From the records, pick out and copy each line containing "killed".

- Collected data
——

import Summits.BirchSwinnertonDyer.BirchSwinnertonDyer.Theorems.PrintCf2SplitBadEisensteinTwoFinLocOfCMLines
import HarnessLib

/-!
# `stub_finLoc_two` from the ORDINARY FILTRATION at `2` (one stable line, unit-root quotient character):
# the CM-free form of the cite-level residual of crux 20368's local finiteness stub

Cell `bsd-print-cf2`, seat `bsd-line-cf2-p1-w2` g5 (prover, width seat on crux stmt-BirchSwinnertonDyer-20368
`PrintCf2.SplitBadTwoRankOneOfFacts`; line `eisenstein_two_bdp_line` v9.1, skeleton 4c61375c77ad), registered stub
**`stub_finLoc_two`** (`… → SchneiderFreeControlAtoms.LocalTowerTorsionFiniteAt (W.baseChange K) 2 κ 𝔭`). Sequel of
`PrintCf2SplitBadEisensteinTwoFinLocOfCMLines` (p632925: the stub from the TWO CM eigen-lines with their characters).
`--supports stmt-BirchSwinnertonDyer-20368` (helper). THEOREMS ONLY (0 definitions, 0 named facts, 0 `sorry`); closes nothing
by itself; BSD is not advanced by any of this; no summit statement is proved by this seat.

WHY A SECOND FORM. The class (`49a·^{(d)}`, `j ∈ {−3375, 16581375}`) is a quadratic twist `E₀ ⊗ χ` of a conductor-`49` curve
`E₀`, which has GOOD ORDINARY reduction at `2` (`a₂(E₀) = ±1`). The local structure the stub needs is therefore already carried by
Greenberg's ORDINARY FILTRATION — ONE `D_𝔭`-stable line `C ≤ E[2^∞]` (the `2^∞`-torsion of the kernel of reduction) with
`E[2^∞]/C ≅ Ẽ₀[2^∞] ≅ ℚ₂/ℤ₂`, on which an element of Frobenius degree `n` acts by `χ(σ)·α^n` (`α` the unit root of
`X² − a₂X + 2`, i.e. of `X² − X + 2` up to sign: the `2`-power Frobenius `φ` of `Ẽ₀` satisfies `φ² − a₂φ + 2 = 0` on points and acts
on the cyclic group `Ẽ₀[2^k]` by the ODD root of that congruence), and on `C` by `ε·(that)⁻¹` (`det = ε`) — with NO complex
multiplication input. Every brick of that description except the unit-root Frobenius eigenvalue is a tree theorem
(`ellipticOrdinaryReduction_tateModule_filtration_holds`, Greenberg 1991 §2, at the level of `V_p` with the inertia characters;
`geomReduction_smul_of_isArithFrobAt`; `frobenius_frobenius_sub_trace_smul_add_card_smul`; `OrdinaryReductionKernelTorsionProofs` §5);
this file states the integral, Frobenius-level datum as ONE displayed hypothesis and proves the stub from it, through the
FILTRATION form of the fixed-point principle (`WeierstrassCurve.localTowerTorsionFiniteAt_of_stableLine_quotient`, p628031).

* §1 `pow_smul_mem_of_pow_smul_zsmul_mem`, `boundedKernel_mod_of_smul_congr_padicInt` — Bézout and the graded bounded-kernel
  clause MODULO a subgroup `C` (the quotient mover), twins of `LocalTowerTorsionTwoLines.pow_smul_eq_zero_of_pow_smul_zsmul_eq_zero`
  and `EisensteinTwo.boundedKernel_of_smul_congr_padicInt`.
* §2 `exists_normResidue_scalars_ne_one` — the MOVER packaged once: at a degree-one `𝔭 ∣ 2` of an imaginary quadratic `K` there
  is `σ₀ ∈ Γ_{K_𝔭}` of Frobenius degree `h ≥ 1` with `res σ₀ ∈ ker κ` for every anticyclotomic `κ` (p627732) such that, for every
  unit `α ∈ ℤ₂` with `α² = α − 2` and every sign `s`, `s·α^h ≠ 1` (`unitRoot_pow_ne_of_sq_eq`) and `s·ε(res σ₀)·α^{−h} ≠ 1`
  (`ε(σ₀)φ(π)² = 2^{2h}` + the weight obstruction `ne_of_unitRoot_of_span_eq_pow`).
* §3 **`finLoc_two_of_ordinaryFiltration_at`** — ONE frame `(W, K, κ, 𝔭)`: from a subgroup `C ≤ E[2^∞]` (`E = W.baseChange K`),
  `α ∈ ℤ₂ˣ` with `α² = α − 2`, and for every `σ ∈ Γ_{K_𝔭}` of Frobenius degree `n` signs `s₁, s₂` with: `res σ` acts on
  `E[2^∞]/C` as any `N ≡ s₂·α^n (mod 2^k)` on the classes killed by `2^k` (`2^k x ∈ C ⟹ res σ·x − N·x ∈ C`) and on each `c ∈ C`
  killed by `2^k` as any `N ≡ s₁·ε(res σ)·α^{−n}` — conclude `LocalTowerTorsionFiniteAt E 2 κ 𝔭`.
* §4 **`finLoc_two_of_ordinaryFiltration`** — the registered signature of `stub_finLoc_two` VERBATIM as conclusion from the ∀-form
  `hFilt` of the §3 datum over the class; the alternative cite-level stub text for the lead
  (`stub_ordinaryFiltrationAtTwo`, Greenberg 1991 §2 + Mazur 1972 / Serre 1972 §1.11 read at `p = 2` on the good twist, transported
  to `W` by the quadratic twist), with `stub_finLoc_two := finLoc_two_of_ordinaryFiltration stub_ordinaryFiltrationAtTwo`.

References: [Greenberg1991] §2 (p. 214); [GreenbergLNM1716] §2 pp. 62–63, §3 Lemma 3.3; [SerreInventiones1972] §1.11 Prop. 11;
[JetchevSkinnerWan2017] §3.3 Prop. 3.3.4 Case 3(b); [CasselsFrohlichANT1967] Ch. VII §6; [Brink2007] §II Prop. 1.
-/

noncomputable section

——

- COMPLETED TASK
  `E[2^∞]/C` as any `N ≡ s₂·α^n (mod 2^k)` on the classes killed by `2^k` (`2^k x ∈ C ⟹ res σ·x − N·x ∈ C`) and on each `c ∈ C`
  killed by `2^k` as any `N ≡ s₁·ε(res σ)·α^{−n}` — conclude `LocalTowerTorsionFiniteAt E 2 κ 𝔭`.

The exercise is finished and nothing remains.